(Exercise brief)
As soon as the line containing "rw [show xinv" appears in the material below, start returning lines exactly, and end with the line containing "have hmem : ι (rename Sum.inl G) ∈ E := by".

(Provided records)
/-- **Chart criterion, hard direction.** For a HOMOGENEOUS ideal `J`: if `σ_c(G) ∈ J' T` then
`G x_c^N ∈ (J, L₁, …, L_r)` for some `N > 0`. Proof in `S = ℚ[U, x̲][1/x_c]`: let
`ρ : T → S`, `yⱼ ↦ x_{c.succAbove j}/x_c`, `u_{ij} ↦ u_{ij}`; then `ρ ∘ σ_c` is evaluation at a
point congruent to `(u_{ij})` modulo the `Lᵢ/x_c`, so `G ≡ ρ(σ_c G)` modulo `(L)S`; and
`ρ(P(x_c := 1)) = P/x_cᵉ ∈ J S` for every form `P ∈ J` of degree `e` (Euler), so `ρ(J' T) ⊆ J S`.
Hence `G ∈ (J, L) S`, i.e. `x_cⁿ G ∈ (J, L)`. [cite: NesterenkoPhilippon2001, Ch. 3 Def. 4.3 (p. 38)] -/
theorem exists_mul_X_pow_mem_of_sigmaU_mem {r : ℕ} (c : Fin (m + 1)) {J : Ideal (Rx m)}
    (hJ : J.IsHomogeneous (homogeneousSubmodule (Fin (m + 1)) ℚ)) {G : RU r m}
    (h : sigmaU r m c G ∈ (affIdeal c J).map (C : Aff m →+* RT r m)) :
    ∃ N : ℕ, 0 < N ∧ rename Sum.inl G * X (Sum.inr c) ^ N ∈ extIdeal J r := by
  classical
  set xc : RUX r m := X (Sum.inr c) with hxc
  let S := Localization.Away xc
  let ι : RUX r m →+* S := algebraMap (RUX r m) S
  set xinv : S := IsLocalization.Away.invSelf (S := S) xc with hxinv
  have hxinv : ι xc * xinv = 1 := IsLocalization.Away.mul_invSelf (S := S) xc
  have hxinv' : xinv * ι xc = 1 := by rw [mul_comm, hxinv]
  -- `ρ₀ : ℚ[y] → S`, `y_j ↦ x_{c.succAbove j} / x_c`, and `ρ : T → S`
  let ρ₀ : Aff m →ₐ[ℚ] S := aeval fun j => xinv * ι (X (Sum.inr (c.succAbove j)))
  let ρ : RT r m →ₐ[ℚ] S := aevalTower ρ₀ fun v => ι (X (Sum.inl (v.1, c.succAbove v.2)))
  set E : Ideal S := (extIdeal J r).map ι with hE
  -- (1) `ρ₀ (P(x_c := 1)) = xinv^e * P` for forms `P`, hence `ρ₀ (J') ⊆ E`
  have hρ₀d : ∀ P : Rx m, ρ₀ (ProjectiveSpace.dehomogenize ℚ c P) =
      aeval (fun j => xinv * ι (X (Sum.inr j))) P := by
    intro P
    rw [ProjectiveSpace.dehomogenize, ← AlgHom.comp_apply]
    congr 1
    refine MvPolynomial.algHom_ext fun j => ?_
    rw [AlgHom.comp_apply, aeval_X, aeval_X]
    rcases Fin.eq_self_or_eq_succAbove c j with rfl | ⟨j', rfl⟩
    · rw [Fin.insertNth_apply_same, map_one, ← hxc]
      exact hxinv'.symm
    · simp [ρ₀]
  have hιP : ∀ P : Rx m, aeval (fun j => ι (X (Sum.inr j))) P = ι (rename Sum.inr P) := by
    intro P
    have e : (aeval fun j => ι (X (Sum.inr j))) =
        (IsScalarTower.toAlgHom ℚ (RUX r m) S).comp (rename Sum.inr) :=
      MvPolynomial.algHom_ext fun j => by simp [ι]
    rw [e]
    rfl
  have hρ₀J : ∀ a ∈ affIdeal c J, ρ₀ a ∈ E := by
    intro a ha
    obtain ⟨P, hPJ, rfl⟩ := (mem_affIdeal_iff c J a).mp ha
    rw [hρ₀d, ← sum_homogeneousComponent P, map_sum]
    refine Ideal.sum_mem _ fun k _ => ?_
    have hk : homogeneousComponent k P ∈ J := homogeneousComponent_mem_of_isHomogeneous hJ hPJ k
    rw [ProjectiveSpace.isHomogeneous_aeval_const_mul (homogeneousComponent_isHomogeneous k P), hιP]
    exact Ideal.mul_mem_left _ _
      (Ideal.mem_map_of_mem ι (Ideal.mem_sup_left (Ideal.mem_map_of_mem _ hk)))
  -- (2) `ρ (σ_c G) ∈ E`
  have hρσ : ρ (sigmaU r m c G) ∈ E := by
    rw [(sigmaU r m c G).as_sum, map_sum]
    refine Ideal.sum_mem _ fun α _ => ?_
    rw [← mul_one (coeff α _), ← C_mul_monomial, map_mul]
    refine Ideal.mul_mem_right _ _ ?_
    change aevalTower ρ₀ _ (C (coeff α (sigmaU r m c G))) ∈ E
    rw [aevalTower_C]
    exact hρ₀J _ ((mem_map_C_iff.mp h) α)
  -- (3) `ρ ∘ σ_c = aeval p` with `p ≡ q := ι ∘ X ∘ inl` modulo `E`
  have hpq : ∀ v : Fin r × Fin (m + 1),
      (ρ.comp (sigmaU r m c)) (X v) - ι (X (Sum.inl v)) ∈ E := by
    rintro ⟨i, j⟩
    rcases Fin.eq_self_or_eq_succAbove c j with hj | ⟨j', hj⟩
    · -- `u_{ic}`: `ρ (w_i) - u_{ic} = -xinv * L_i`
      rw [hj]
      have hL : ι (linForm r m i) ∈ E :=
        Ideal.mem_map_of_mem ι (Ideal.mem_sup_right (Ideal.subset_span ⟨i, rfl⟩))
      have key : (ρ.comp (sigmaU r m c)) (X (i, c)) - ι (X (Sum.inl (i, c))) =
          -(xinv * ι (linForm r m i)) := by
        rw [AlgHom.comp_apply, sigmaU_X, sigmaUVal_same, wForm, map_neg, map_sum, linForm, map_sum,
          Finset.mul_sum, Fin.sum_univ_succAbove _ c]
        simp only [map_mul, ρ, aevalTower_X, aevalTower_C, ρ₀, aeval_X]
        rw [show xinv * (ι (X (Sum.inl (i, c))) * ι (X (Sum.inr c))) = ι (X (Sum.inl (i, c))) by
          rw [mul_left_comm, ← hxc, hxinv', mul_one]]
        have : ∀ x : Fin m, xinv * (ι (X (Sum.inl (i, c.succAbove x))) * ι (X (Sum.inr (c.succAbove x))))
            = ι (X (Sum.inl (i, c.succAbove x))) * (xinv * ι (X (Sum.inr (c.succAbove x)))) :=
          fun x => by ring
        simp only [this]
        ring
      rw [key]
      exact E.neg_mem (Ideal.mul_mem_left _ _ hL)
    · subst hj
      have : (ρ.comp (sigmaU r m c)) (X (i, c.succAbove j')) = ι (X (Sum.inl (i, c.succAbove j'))) := by
        rw [AlgHom.comp_apply, sigmaU_X, sigmaUVal_succAbove]
        simp [ρ]
      rw [this, sub_self]
      exact zero_mem _
  have hq : aeval (fun v => ι (X (Sum.inl v))) G = ι (rename Sum.inl G) := by
    have e : (aeval fun v => ι (X (Sum.inl v))) =
        (IsScalarTower.toAlgHom ℚ (RUX r m) S).comp (rename Sum.inl) :=
      MvPolynomial.algHom_ext fun v => by simp [ι]
    rw [e]
    rfl
  have hp : aeval (fun v => (ρ.comp (sigmaU r m c)) (X v)) G = ρ (sigmaU r m c G) := by
    rw [show (fun v => (ρ.comp (sigmaU r m c)) (X v)) = (ρ.comp (sigmaU r m c)) ∘ X from rfl,
      ← MvPolynomial.aeval_unique]
    rfl
  -- (4) conclude: `ι (rename inl G) ∈ E`
  have hmem : ι (rename Sum.inl G) ∈ E := by
    have h1 := aeval_sub_aeval_mem_of_forall_sub_mem hpq G
    rw [hq, hp] at h1
    have := E.sub_mem hρσ h1
    rwa [sub_sub_cancel] at this
  obtain ⟨s, hs, hsG⟩ := (IsLocalization.algebraMap_mem_map_algebraMap_iff (Submonoid.powers xc) S
    (extIdeal J r) (rename Sum.inl G)).mp hmem
  obtain ⟨n, rfl⟩ := (Submonoid.mem_powers_iff _ _).mp hs
  refine ⟨n + 1, Nat.succ_pos n, ?_⟩
  rw [pow_succ, ← mul_assoc, mul_comm (rename Sum.inl G)]
  exact Ideal.mul_mem_right _ _ hsG

/-- **`Ī(r)` through the charts.** For a homogeneous ideal `J ⊆ ℚ[x₀, …, x_m]` and `G ∈ ℚ[U]`:
`G ∈ Ī(r)` iff `σ_c(G) ∈ J'_c · T` for every chart `c`.
[cite: NesterenkoPhilippon2001, Ch. 3 Def. 4.3 (p. 38)] -/
theorem mem_elimIdeal_iff_forall_sigmaU_mem {r : ℕ} {J : Ideal (Rx m)}
    (hJ : J.IsHomogeneous (homogeneousSubmodule (Fin (m + 1)) ℚ)) (G : RU r m) :
    G ∈ elimIdeal J r ↔ ∀ c, sigmaU r m c G ∈ (affIdeal c J).map (C : Aff m →+* RT r m) := by
  refine ⟨fun hG c => sigmaU_mem_of_mem_elimIdeal c hG, fun h => ?_⟩
  choose N hNpos hN using fun c => exists_mul_X_pow_mem_of_sigmaU_mem c hJ (h c)
  refine ⟨∑ c, N c, Finset.sum_pos (fun c _ => hNpos c) Finset.univ_nonempty, fun j => ?_⟩
  · have hle : N j ≤ ∑ c, N c :=
      Finset.single_le_sum (f := N) (fun _ _ => Nat.zero_le _) (Finset.mem_univ j)
    obtain ⟨d, hd⟩ := Nat.exists_eq_add_of_le hle
    rw [hd, pow_add, ← mul_assoc]
    exact Ideal.mul_mem_right _ _ (hN j)

end Nesterenko

end Literature.NumberTheory.Transcendental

(Reply to the exercise)
        rw [show xinv * (ι (X (Sum.inl (i, c))) * ι (X (Sum.inr c))) = ι (X (Sum.inl (i, c))) by
          rw [mul_left_comm, ← hxc, hxinv', mul_one]]
        have : ∀ x : Fin m, xinv * (ι (X (Sum.inl (i, c.succAbove x))) * ι (X (Sum.inr (c.succAbove x))))
            = ι (X (Sum.inl (i, c.succAbove x))) * (xinv * ι (X (Sum.inr (c.succAbove x)))) :=
          fun x => by ring
        simp only [this]
        ring
      rw [key]
      exact E.neg_mem (Ideal.mul_mem_left _ _ hL)
    · subst hj
      have : (ρ.comp (sigmaU r m c)) (X (i, c.succAbove j')) = ι (X (Sum.inl (i, c.succAbove j'))) := by
        rw [AlgHom.comp_apply, sigmaU_X, sigmaUVal_succAbove]
        simp [ρ]
      rw [this, sub_self]
      exact zero_mem _
  have hq : aeval (fun v => ι (X (Sum.inl v))) G = ι (rename Sum.inl G) := by
    have e : (aeval fun v => ι (X (Sum.inl v))) =
        (IsScalarTower.toAlgHom ℚ (RUX r m) S).comp (rename Sum.inl) :=
      MvPolynomial.algHom_ext fun v => by simp [ι]
    rw [e]
    rfl
  have hp : aeval (fun v => (ρ.comp (sigmaU r m c)) (X v)) G = ρ (sigmaU r m c G) := by
    rw [show (fun v => (ρ.comp (sigmaU r m c)) (X v)) = (ρ.comp (sigmaU r m c)) ∘ X from rfl,
      ← MvPolynomial.aeval_unique]
    rfl
  -- (4) conclude: `ι (rename inl G) ∈ E`
  have hmem : ι (rename Sum.inl G) ∈ E := by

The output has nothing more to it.